Brief:
Output every record below precisely as it is written.

Records provided:
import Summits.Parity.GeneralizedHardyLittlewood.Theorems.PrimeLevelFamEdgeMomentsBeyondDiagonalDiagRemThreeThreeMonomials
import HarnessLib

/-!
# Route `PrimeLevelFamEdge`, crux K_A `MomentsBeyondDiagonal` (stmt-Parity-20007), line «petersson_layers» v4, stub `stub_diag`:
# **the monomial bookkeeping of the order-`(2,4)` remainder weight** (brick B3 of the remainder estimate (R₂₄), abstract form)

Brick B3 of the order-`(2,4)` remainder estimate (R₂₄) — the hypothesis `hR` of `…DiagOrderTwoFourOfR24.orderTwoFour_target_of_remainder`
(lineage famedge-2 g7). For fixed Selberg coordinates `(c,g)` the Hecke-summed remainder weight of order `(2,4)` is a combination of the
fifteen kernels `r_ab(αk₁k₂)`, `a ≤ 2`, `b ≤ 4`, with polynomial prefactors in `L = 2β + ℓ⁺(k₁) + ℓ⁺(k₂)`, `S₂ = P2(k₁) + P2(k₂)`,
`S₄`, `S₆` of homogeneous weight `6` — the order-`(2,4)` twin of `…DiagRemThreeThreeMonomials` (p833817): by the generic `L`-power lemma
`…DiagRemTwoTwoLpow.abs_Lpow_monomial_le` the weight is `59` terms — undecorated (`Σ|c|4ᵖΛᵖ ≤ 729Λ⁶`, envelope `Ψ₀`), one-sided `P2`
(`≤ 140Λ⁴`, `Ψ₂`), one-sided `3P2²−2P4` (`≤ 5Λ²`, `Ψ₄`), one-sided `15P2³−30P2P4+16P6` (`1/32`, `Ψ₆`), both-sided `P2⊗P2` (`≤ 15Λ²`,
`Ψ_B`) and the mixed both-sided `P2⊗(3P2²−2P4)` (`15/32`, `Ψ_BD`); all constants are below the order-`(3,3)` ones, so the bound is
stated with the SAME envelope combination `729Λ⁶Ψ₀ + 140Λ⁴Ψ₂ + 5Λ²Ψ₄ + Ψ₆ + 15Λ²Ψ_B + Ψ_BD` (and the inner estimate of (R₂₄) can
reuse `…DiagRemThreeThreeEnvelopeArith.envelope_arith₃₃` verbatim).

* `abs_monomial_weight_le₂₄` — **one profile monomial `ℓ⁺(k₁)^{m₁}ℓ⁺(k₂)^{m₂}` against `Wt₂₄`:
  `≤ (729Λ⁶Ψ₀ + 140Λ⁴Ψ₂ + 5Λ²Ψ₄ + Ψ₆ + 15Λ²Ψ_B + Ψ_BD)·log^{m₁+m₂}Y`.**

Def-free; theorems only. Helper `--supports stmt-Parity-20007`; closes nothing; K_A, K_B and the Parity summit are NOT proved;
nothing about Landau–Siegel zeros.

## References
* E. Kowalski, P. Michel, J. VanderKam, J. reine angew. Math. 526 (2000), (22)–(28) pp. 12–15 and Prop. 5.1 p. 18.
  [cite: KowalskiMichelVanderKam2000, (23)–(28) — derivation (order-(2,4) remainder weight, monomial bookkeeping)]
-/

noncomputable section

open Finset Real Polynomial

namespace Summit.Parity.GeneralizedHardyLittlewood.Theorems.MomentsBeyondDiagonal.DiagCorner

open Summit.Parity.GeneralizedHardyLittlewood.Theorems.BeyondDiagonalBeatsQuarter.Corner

Task result:
import Summits.Parity.GeneralizedHardyLittlewood.Theorems.PrimeLevelFamEdgeMomentsBeyondDiagonalDiagRemThreeThreeMonomials
import HarnessLib

/-!
# Route `PrimeLevelFamEdge`, crux K_A `MomentsBeyondDiagonal` (stmt-Parity-20007), line «petersson_layers» v4, stub `stub_diag`:
# **the monomial bookkeeping of the order-`(2,4)` remainder weight** (brick B3 of the remainder estimate (R₂₄), abstract form)

Brick B3 of the order-`(2,4)` remainder estimate (R₂₄) — the hypothesis `hR` of `…DiagOrderTwoFourOfR24.orderTwoFour_target_of_remainder`
(lineage famedge-2 g7). For fixed Selberg coordinates `(c,g)` the Hecke-summed remainder weight of order `(2,4)` is a combination of the
fifteen kernels `r_ab(αk₁k₂)`, `a ≤ 2`, `b ≤ 4`, with polynomial prefactors in `L = 2β + ℓ⁺(k₁) + ℓ⁺(k₂)`, `S₂ = P2(k₁) + P2(k₂)`,
`S₄`, `S₆` of homogeneous weight `6` — the order-`(2,4)` twin of `…DiagRemThreeThreeMonomials` (p833817): by the generic `L`-power lemma
`…DiagRemTwoTwoLpow.abs_Lpow_monomial_le` the weight is `59` terms — undecorated (`Σ|c|4ᵖΛᵖ ≤ 729Λ⁶`, envelope `Ψ₀`), one-sided `P2`
(`≤ 140Λ⁴`, `Ψ₂`), one-sided `3P2²−2P4` (`≤ 5Λ²`, `Ψ₄`), one-sided `15P2³−30P2P4+16P6` (`1/32`, `Ψ₆`), both-sided `P2⊗P2` (`≤ 15Λ²`,
`Ψ_B`) and the mixed both-sided `P2⊗(3P2²−2P4)` (`15/32`, `Ψ_BD`); all constants are below the order-`(3,3)` ones, so the bound is
stated with the SAME envelope combination `729Λ⁶Ψ₀ + 140Λ⁴Ψ₂ + 5Λ²Ψ₄ + Ψ₆ + 15Λ²Ψ_B + Ψ_BD` (and the inner estimate of (R₂₄) can
reuse `…DiagRemThreeThreeEnvelopeArith.envelope_arith₃₃` verbatim).

* `abs_monomial_weight_le₂₄` — **one profile monomial `ℓ⁺(k₁)^{m₁}ℓ⁺(k₂)^{m₂}` against `Wt₂₄`:
  `≤ (729Λ⁶Ψ₀ + 140Λ⁴Ψ₂ + 5Λ²Ψ₄ + Ψ₆ + 15Λ²Ψ_B + Ψ_BD)·log^{m₁+m₂}Y`.**

Def-free; theorems only. Helper `--supports stmt-Parity-20007`; closes nothing; K_A, K_B and the Parity summit are NOT proved;
nothing about Landau–Siegel zeros.

## References
* E. Kowalski, P. Michel, J. VanderKam, J. reine angew. Math. 526 (2000), (22)–(28) pp. 12–15 and Prop. 5.1 p. 18.
  [cite: KowalskiMichelVanderKam2000, (23)–(28) — derivation (order-(2,4) remainder weight, monomial bookkeeping)]
-/

noncomputable section

open Finset Real Polynomial

namespace Summit.Parity.GeneralizedHardyLittlewood.Theorems.MomentsBeyondDiagonal.DiagCorner

open Summit.Parity.GeneralizedHardyLittlewood.Theorems.BeyondDiagonalBeatsQuarter.Corner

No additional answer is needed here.